_Problem to solve:_ Begin at the top of the records and copy each line exactly. The line containing "2025, PRE) is" is the last one to include.
----
/-- **Kobayashi's ± main conjecture, BOTH signs, for `416448by1 @ 5` (Cremona model `[0, 0, 0, -1659960, -836038638]`, analytic rank `0`; item-4 pair:
X7, `a_5 = 0`, image `5Nn`) from PUBLISHED named facts + displayed certificates — NO preprint binder.** Same CM partner `A`,
same kernel-certified congruence `E[5] ≃ E'[5]` (Hesse pencil identity, `norm_num`) and same partner certificate as the landed
L4-CM record `kobayashiMainConjecture_c416448by1_5_of_mu_of_transfer_OPEN` (file `SignedLowerHalvesKobayashiMainConjectureSmallImageCMTransferMuRecords10.lean`), whose OPEN binder `hCL` (Corpuz–Lei 2025, PRE) is
REPLACED by: B. D. Kim 2009 Cor. 2.13 (`h09`), Kobayashi 2003 Thm. 1.2 / 4.1-rational (`h12`, `h41`), B. D. Kim 2013 Cor. 3.15 (`hKim`),
Pollack (`hPollack`), modularity (`hmod`, `hmod'`), GZK (`hGZK`) — all PUBLISHED, by name — plus the pair's own `BSD(E,5)`, taken from the
tree's flag-free exact-descent theorem `bsdp_s416448by1` (`NonsplitCartanDescentRecords07.lean`) through its binders, displayed here:
`hr` (`r_an = 0`, Cremona), `hs`/`hvs` (`#Ш_an = s` with `ord_5 s = 0`, Cremona), `hSel` (the certificate line `#Sel^(5)(E/ℚ) = 5^0`,
two-engine exact `5`-descent of the b2b lane, quoted in that theorem's docstring). Partner side: μ-binder `hμ'` (unit content of Kobayashi's `L_p^±` of the partner — the two-engine certificate of the landed L4-CM record, quoted there);
BY NAME `hPR`, `h5`, `h3`, `hF`. Chain: `kobayashiMainConjecture_of_cmPartner_of_bsdp_of_analyticRank_eq_zero` (μ-transfer ⟹ integral Kato
divisibility ⟹ constant-term squeeze). Per pair; item 4 stays OPEN; nothing booked; BSD is not proved by any of this.
[cite: BDKim2009, Cor. 2.13 (p. 187)] [cite: PollackRubin2004, Theorem (p. 448) = Thm. 7.3] [cite: Kobayashi2003, Thm. 4.1 (p. 8) and Conjecture (p. 2)]
[cite: Fisher2012Hessian, Thm. 13.2] [cite: Cremona2006, Table 1 (Cremona label 416448by1)] -/
theorem kobayashiMainConjecture_c416448by1_5_of_mu_of_bsdp
    (h09 : cor213_signedMu_eq_zero_iff_of_torsionIso)
    (hPR : PollackRubin2004.mainTheorem_signedCharIdeal_eq_of_cm)
    (h12 : Kobayashi2003.thm12_signedSelmerDual_finite_torsion)
    (h41 : Kobayashi2003.thm41_signedCharIdeal_divisibility)
    (hKim : BDKim2013.cor315_signedCharValue_rankZero)
    (h5 : realPeriodRat_eq_unit_mul_plusPeriod) (h3 : realPeriodRat_eq_unit_mul_plusPeriod_three)
    (hPollack : ∀ {V : WeierstrassCurve ℚ} [V.IsElliptic] [V.IsGloballyMinimal] {N : ℕ} [NeZero N]
      {g : CuspForm (Gamma0 N) 2} {q : ℕ} [Fact q.Prime],
      pollack_exists_plusMinusPAdicLFunction (W := V) (f := g) (p := q))
    (hmod : nonempty_modularParametrizationData) (hmod' : hasEntireLFunction_rat)
    (hGZK : rank_eq_analyticRank_of_analyticRank_le_one)
    (hF : thm132_fiveCongruent_hessePencil)
    (W A : WeierstrassCurve ℚ) [W.IsElliptic] [W.IsGloballyMinimal] [A.IsElliptic] [A.IsGloballyMinimal]
    [Fact (Nat.Prime 5)] (hW : W = ⟨0, 0, 0, -1659960, -836038638⟩) (hA : A = ⟨0, 0, 0, 0, 2⟩)
    (hμ' : ∀ [NeZero (A.conductorNorm ℤ)] (f' : CuspForm (Gamma0 (A.conductorNorm ℤ)) 2),
      IsNewformOf A f' → ∀ (Lplus Lminus : IwasawaAlgebra 5), IsPollackPair f' 5 Lplus Lminus →
      ∀ ε : ℤˣ, HasUnitContent (kobayashiL ε Lplus Lminus))
    (hr : W.analyticRank = 0) {s : ℚ} (hs : shaAn W = (s : ℂ)) (hvs : padicValRat 5 s = 0)
    (hSel : Nat.card (W.selmerGroup (5 : ℤ)) = 5 ^ W.analyticRank) (ε : ℤˣ) :
    KobayashiMainConjecture W 5 ε := by
  have hIW : integralModelInt W = ⟨0, 0, 0, -1659960, -836038638⟩ :=
    integralModelInt_eq_of_map_eq _ (by rw [hW]; ext <;> simp [WeierstrassCurve.map])
  have hIA : integralModelInt A = ⟨0, 0, 0, 0, 2⟩ :=
    integralModelInt_eq_of_map_eq _ (by rw [hA]; ext <;> simp [WeierstrassCurve.map])
  have hΔ : (⟨0, 0, 0, -1659960, -836038638⟩ : WeierstrassCurve ℤ).Δ = discOf [0, 0, 0, -1659960, -836038638] :=
    intCurve_Δ 0 0 0 (-1659960) (-836038638)
  have hΔA : (⟨0, 0, 0, 0, 2⟩ : WeierstrassCurve ℤ).Δ = discOf [0, 0, 0, 0, 2] :=
    intCurve_Δ 0 0 0 0 2
  have hgood : W.HasGoodReductionAtPrime 5 :=
    hasGoodReductionAtPrime_of_not_dvd W 5 (by rw [minimalDiscriminantInt_eq hIW, hΔ]; decide +kernel)
  have hgoodA : A.HasGoodReductionAtPrime 5 :=
    hasGoodReductionAtPrime_of_not_dvd A 5 (by rw [minimalDiscriminantInt_eq hIA, hΔA]; decide +kernel)
  have hap : W.frobeniusTrace 5 = 0 := by rw [frobeniusTrace_eq hIW card_c416448by1_5]; norm_num
  have hapA : A.frobeniusTrace 5 = 0 := by rw [frobeniusTrace_eq hIA card_cm0p2_5]; norm_num
  have hc4 : W.c₄ = (79678080 : ℚ) := by
    subst hW; norm_num [WeierstrassCurve.c₄, WeierstrassCurve.b₂, WeierstrassCurve.b₄]
  have hc6 : W.c₆ = (722337383232 : ℚ) := by
    subst hW; norm_num [WeierstrassCurve.c₆, WeierstrassCurve.b₂, WeierstrassCurve.b₄, WeierstrassCurve.b₆]
  have hc4A : A.c₄ = (0 : ℚ) := by
    subst hA; norm_num [WeierstrassCurve.c₄, WeierstrassCurve.b₂, WeierstrassCurve.b₄]
  have hc6A : A.c₆ = (-1728 : ℚ) := by
    subst hA; norm_num [WeierstrassCurve.c₆, WeierstrassCurve.b₂, WeierstrassCurve.b₄, WeierstrassCurve.b₆]
  have hiso := fiveCongruent_of_hesseCertificate hF A W (48 : ℚ) 1 (23887872 : ℚ)
    (by norm_num) (by rw [hc4A, hc6A, hc4, eval_hesseC4]; norm_num)
    (by rw [hc4A, hc6A, hc6, eval_hesseC6]; norm_num)
  exact kobayashiMainConjecture_of_cmPartner_of_bsdp_of_analyticRank_eq_zero W A 5 h09 hPR h12 h41 hKim h5
    h3 hPollack hmod hmod' hGZK (by norm_num) hgood hap
    (hasCM_cm0p2 hIA) ⟨hgoodA, by rw [hapA]; exact dvd_zero _⟩ hapA hiso hμ' hr
    (bsdp_s416448by1 hGZK W hW (hr.trans_le zero_le_one) hs hvs hSel) ε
----
_Answer to the problem:_
/-- **Kobayashi's ± main conjecture, BOTH signs, for `416448by1 @ 5` (Cremona model `[0, 0, 0, -1659960, -836038638]`, analytic rank `0`; item-4 pair:
X7, `a_5 = 0`, image `5Nn`) from PUBLISHED named facts + displayed certificates — NO preprint binder.** Same CM partner `A`,
same kernel-certified congruence `E[5] ≃ E'[5]` (Hesse pencil identity, `norm_num`) and same partner certificate as the landed
L4-CM record `kobayashiMainConjecture_c416448by1_5_of_mu_of_transfer_OPEN` (file `SignedLowerHalvesKobayashiMainConjectureSmallImageCMTransferMuRecords10.lean`), whose OPEN binder `hCL` (Corpuz–Lei 2025, PRE) is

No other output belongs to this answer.